→ Work request: Please give, exactly as they appear below, the line with "rw [card_eq_sum_typeRep C" and every line after it through the final one, and nothing else.

[Collected data entries]
import Mathlib

/-!
# PercRepro — the bipartition types of an 8-point code and their meet structure (typer-2, gen 5)

Piece (iv)-a of p4's CodeBound8 plan (`proofs/P4-seven.md` §9.1 (i)–(ii)): a code `C` of 4-subsets of a
finite type with a 3-colouring `cl` such that complements are in `C` with a different colour and members of
different colours meet in `≤ 2` points. The **oriented representatives of the bipartition type `(i, j)`** are
`typeRep C cl i j = {σ ∈ C : cl σ = i ∧ cl σᶜ = j}`. Pure finite-set arithmetic, Mathlib only:

* `card_inter_add_card_inter_compl` — `|σ ∩ τ| + |σ ∩ τᶜ| = |σ|`;
* **`card_inter_eq_two_of_types_ne`** — representatives of DIFFERENT types (as unordered pairs of colours)
  meet in exactly `2` points (§9.1 (i): the relevant cross-intersections are `≤ 2` and sum to `4`);
* **`card_inter_mem_of_type_eq`** — distinct representatives of the SAME type meet in `2` or `3` points
  (§9.1 (ii): `σ` and `τᶜ` have different colours, so `|σ ∩ τᶜ| ≤ 2`, i.e. `|σ ∩ τ| ≥ 2`).

These are exactly the hypotheses of `finrank_span_signVec_add_three_le_seven` (piece (D)) and
`finrank_span_signVec_eq_rank_two_add` (piece (H)) in `SignVec.lean` / `SignRank.lean`. The counting side:
`image_compl_typeRep`, `card_typeRep_symm`, `card_eq_sum_typeRep` (the six ordered types partition `C`) and
**`card_eq_two_mul_types`** — `|C| = 2·(|X| + |Y| + |Z|)` for the three unordered types.
-/

namespace PercRepro

open Finset

variable {α : Type*} [Fintype α] [DecidableEq α]

/-- `|σ ∩ τ| + |σ ∩ τᶜ| = |σ|`. -/
theorem card_inter_add_card_inter_compl (σ τ : Finset α) :
    (σ ∩ τ).card + (σ ∩ τᶜ).card = σ.card := by
  rw [← Finset.sdiff_eq_inter_compl, Finset.card_inter_add_card_sdiff]

/-- The oriented representatives of the bipartition type `(i, j)`: members of colour `i` whose complement
has colour `j`. -/
def typeRep (C : Finset (Finset α)) (cl : Finset α → Fin 3) (i j : Fin 3) : Finset (Finset α) :=
  C.filter fun σ => cl σ = i ∧ cl σᶜ = j

/-- Membership in a type. -/
theorem mem_typeRep {C : Finset (Finset α)} {cl : Finset α → Fin 3} {i j : Fin 3} {σ : Finset α} :
    σ ∈ typeRep C cl i j ↔ σ ∈ C ∧ cl σ = i ∧ cl σᶜ = j := by
  simp [typeRep]

/-- The four meet numbers of two 4-sets with 4-set complements: `|σᶜ ∩ τ| = 4 − |σ ∩ τ|`,
`|σ ∩ τᶜ| = 4 − |σ ∩ τ|`, `|σᶜ ∩ τᶜ| = |σ ∩ τ|`. -/
theorem meet_numbers {σ τ : Finset α} (hσ : σ.card = 4) (hτ : τ.card = 4) (hτc : τᶜ.card = 4) :
    (σ ∩ τᶜ).card + (σ ∩ τ).card = 4 ∧ (σᶜ ∩ τ).card + (σ ∩ τ).card = 4 ∧
      (σᶜ ∩ τᶜ).card = (σ ∩ τ).card := by
  have a := card_inter_add_card_inter_compl σ τ
  have b := card_inter_add_card_inter_compl τ σ
  have c := card_inter_add_card_inter_compl τᶜ σ
  rw [hσ] at a
  rw [hτ, Finset.inter_comm τ σ, Finset.inter_comm τ σᶜ] at b
  rw [hτc, Finset.inter_comm τᶜ σ, Finset.inter_comm τᶜ σᶜ] at c
  omega

/-- **Representatives of different types meet in exactly two points** (§9.1 (i)): for `σ` of type `(i, j)`
and `τ` of type `(k, l)` with `{i, j} ≠ {k, l}`, `|σ ∩ τ| = 2`. -/
theorem card_inter_eq_two_of_types_ne (C : Finset (Finset α)) (cl : Finset α → Fin 3)
    (h4 : ∀ σ ∈ C, σ.card = 4) (hcompl : ∀ σ ∈ C, σᶜ ∈ C) (hcl : ∀ σ ∈ C, cl σᶜ ≠ cl σ)
    (hne : ∀ σ ∈ C, ∀ τ ∈ C, cl σ ≠ cl τ → (σ ∩ τ).card ≤ 2) {i j k l : Fin 3}
    (htype : ¬ ((i = k ∧ j = l) ∨ (i = l ∧ j = k))) {σ τ : Finset α}
    (hσ : σ ∈ typeRep C cl i j) (hτ : τ ∈ typeRep C cl k l) : (σ ∩ τ).card = 2 := by
  rw [mem_typeRep] at hσ hτ
  obtain ⟨hσC, hσi, hσj⟩ := hσ
  obtain ⟨hτC, hτk, hτl⟩ := hτ
  have hσcC : σᶜ ∈ C := hcompl σ hσC
  have hτcC : τᶜ ∈ C := hcompl τ hτC
  obtain ⟨m1, m2, m3⟩ := meet_numbers (h4 σ hσC) (h4 τ hτC) (h4 τᶜ hτcC)
  have hkl : k ≠ l := fun h => hcl τ hτC (by rw [hτl, hτk, h])
  -- the four colour comparisons available
  have u1 : i ≠ k → (σ ∩ τ).card ≤ 2 := fun h => hne σ hσC τ hτC (by rw [hσi, hτk]; exact h)
  have u2 : i ≠ l → (σ ∩ τᶜ).card ≤ 2 := fun h => hne σ hσC τᶜ hτcC (by rw [hσi, hτl]; exact h)
  have u3 : j ≠ k → (σᶜ ∩ τ).card ≤ 2 := fun h => hne σᶜ hσcC τ hτC (by rw [hσj, hτk]; exact h)
  have u4 : j ≠ l → (σᶜ ∩ τᶜ).card ≤ 2 := fun h => hne σᶜ hσcC τᶜ hτcC (by rw [hσj, hτl]; exact h)
  by_cases hik : i = k
  · subst hik
    have hjl : j ≠ l := fun h => htype (Or.inl ⟨rfl, h⟩)
    have := u2 hkl
    have := u4 hjl
    omega
  · have := u1 hik
    by_cases hil : i = l
    · subst hil
      have hjk : j ≠ k := fun h => htype (Or.inr ⟨rfl, h⟩)
      have := u3 hjk
      omega
    · have := u2 hil
      omega

/-- **Distinct representatives of the same type meet in two or three points** (§9.1 (ii)): for
`σ ≠ τ` both of type `(i, j)`, `|σ ∩ τ| ∈ {2, 3}` (`σ` and `τᶜ` have the different colours `i ≠ j`, so
`|σ ∩ τᶜ| ≤ 2`; and `|σ ∩ τ| = 4` would force `σ = τ`). -/
theorem card_inter_mem_of_type_eq (C : Finset (Finset α)) (cl : Finset α → Fin 3)
    (h4 : ∀ σ ∈ C, σ.card = 4) (hcompl : ∀ σ ∈ C, σᶜ ∈ C) (hcl : ∀ σ ∈ C, cl σᶜ ≠ cl σ)
    (hne : ∀ σ ∈ C, ∀ τ ∈ C, cl σ ≠ cl τ → (σ ∩ τ).card ≤ 2) {i j : Fin 3} {σ τ : Finset α}
    (hσ : σ ∈ typeRep C cl i j) (hτ : τ ∈ typeRep C cl i j) (hst : σ ≠ τ) :
    (σ ∩ τ).card = 2 ∨ (σ ∩ τ).card = 3 := by
  rw [mem_typeRep] at hσ hτ
  obtain ⟨hσC, hσi, -⟩ := hσ
  obtain ⟨hτC, hτi, hτj⟩ := hτ
  have hτcC : τᶜ ∈ C := hcompl τ hτC
  obtain ⟨m1, -, -⟩ := meet_numbers (h4 σ hσC) (h4 τ hτC) (h4 τᶜ hτcC)
  have hij : i ≠ j := fun h => hcl τ hτC (by rw [hτj, hτi, h])
  have hlow : (σ ∩ τᶜ).card ≤ 2 := hne σ hσC τᶜ hτcC (by rw [hσi, hτj]; exact hij)
  have hle : (σ ∩ τ).card ≤ σ.card := Finset.card_le_card Finset.inter_subset_left
  have hne4 : (σ ∩ τ).card ≠ 4 := by
    intro h
    apply hst
    have hsub : σ ⊆ τ :=
      Finset.inter_eq_left.mp
        (Finset.eq_of_subset_of_card_le Finset.inter_subset_left (by rw [h, h4 σ hσC]))
    exact Finset.eq_of_subset_of_card_le hsub (by rw [h4 σ hσC, h4 τ hτC])
  rw [h4 σ hσC] at hle
  omega

/-- Complementation maps the type `(i, j)` onto the type `(j, i)`. -/
theorem image_compl_typeRep (C : Finset (Finset α)) (cl : Finset α → Fin 3) (hcompl : ∀ σ ∈ C, σᶜ ∈ C)
    (i j : Fin 3) : (typeRep C cl i j).image compl = typeRep C cl j i := by
  ext τ
  simp only [Finset.mem_image, mem_typeRep]
  constructor
  · rintro ⟨σ, ⟨hσC, hσi, hσj⟩, rfl⟩
    exact ⟨hcompl σ hσC, hσj, by rw [compl_compl]; exact hσi⟩
  · rintro ⟨hτC, hτj, hτi⟩
    exact ⟨τᶜ, ⟨hcompl τ hτC, hτi, by rw [compl_compl]; exact hτj⟩, compl_compl τ⟩

/-- The types `(i, j)` and `(j, i)` have the same size. -/
theorem card_typeRep_symm (C : Finset (Finset α)) (cl : Finset α → Fin 3) (hcompl : ∀ σ ∈ C, σᶜ ∈ C)
    (i j : Fin 3) : (typeRep C cl j i).card = (typeRep C cl i j).card := by
  rw [← image_compl_typeRep C cl hcompl i j, Finset.card_image_of_injective _ compl_injective]

/-- The code is the disjoint union of its six ordered types. -/
theorem card_eq_sum_typeRep (C : Finset (Finset α)) (cl : Finset α → Fin 3) (hcl : ∀ σ ∈ C, cl σᶜ ≠ cl σ) :
    C.card = ∑ p ∈ (Finset.univ.filter fun p : Fin 3 × Fin 3 => p.1 ≠ p.2), (typeRep C cl p.1 p.2).card := by
  rw [Finset.card_eq_sum_card_fiberwise (f := fun σ => (cl σ, cl σᶜ))
    (t := Finset.univ.filter fun p : Fin 3 × Fin 3 => p.1 ≠ p.2)]
  · refine Finset.sum_congr rfl fun p _ => ?_
    congr 1
    ext σ
    simp only [Finset.mem_filter, typeRep, Prod.ext_iff]
  · intro σ hσ
    exact Finset.mem_filter.mpr ⟨Finset.mem_univ _, fun h => hcl σ hσ (Eq.symm h)⟩

/-- **`|C| = 2·(|X| + |Y| + |Z|)`** for the three unordered types `X = (0,1)`, `Y = (0,2)`, `Z = (1,2)`
(oriented by the smaller colour). -/
theorem card_eq_two_mul_types (C : Finset (Finset α)) (cl : Finset α → Fin 3)
    (hcompl : ∀ σ ∈ C, σᶜ ∈ C) (hcl : ∀ σ ∈ C, cl σᶜ ≠ cl σ) :
    C.card = 2 * ((typeRep C cl 0 1).card + (typeRep C cl 0 2).card + (typeRep C cl 1 2).card) := by
  rw [card_eq_sum_typeRep C cl hcl, Finset.sum_filter, Fintype.sum_prod_type]
  simp only [Fin.sum_univ_three]
  simp only [ne_eq, not_true_eq_false, if_false, zero_add, add_zero, if_true, Fin.zero_eq_one_iff,
    Fin.one_eq_zero_iff, OfNat.ofNat_ne_one, Fin.reduceEq, not_false_eq_true]
  rw [card_typeRep_symm C cl hcompl 0 1, card_typeRep_symm C cl hcompl 0 2, card_typeRep_symm C cl hcompl 1 2]
  ring

end PercRepro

→ Task solution:
  rw [card_eq_sum_typeRep C cl hcl, Finset.sum_filter, Fintype.sum_prod_type]
  simp only [Fin.sum_univ_three]
  simp only [ne_eq, not_true_eq_false, if_false, zero_add, add_zero, if_true, Fin.zero_eq_one_iff,
    Fin.one_eq_zero_iff, OfNat.ofNat_ne_one, Fin.reduceEq, not_false_eq_true]
  rw [card_typeRep_symm C cl hcompl 0 1, card_typeRep_symm C cl hcompl 0 2, card_typeRep_symm C cl hcompl 1 2]
  ring

end PercRepro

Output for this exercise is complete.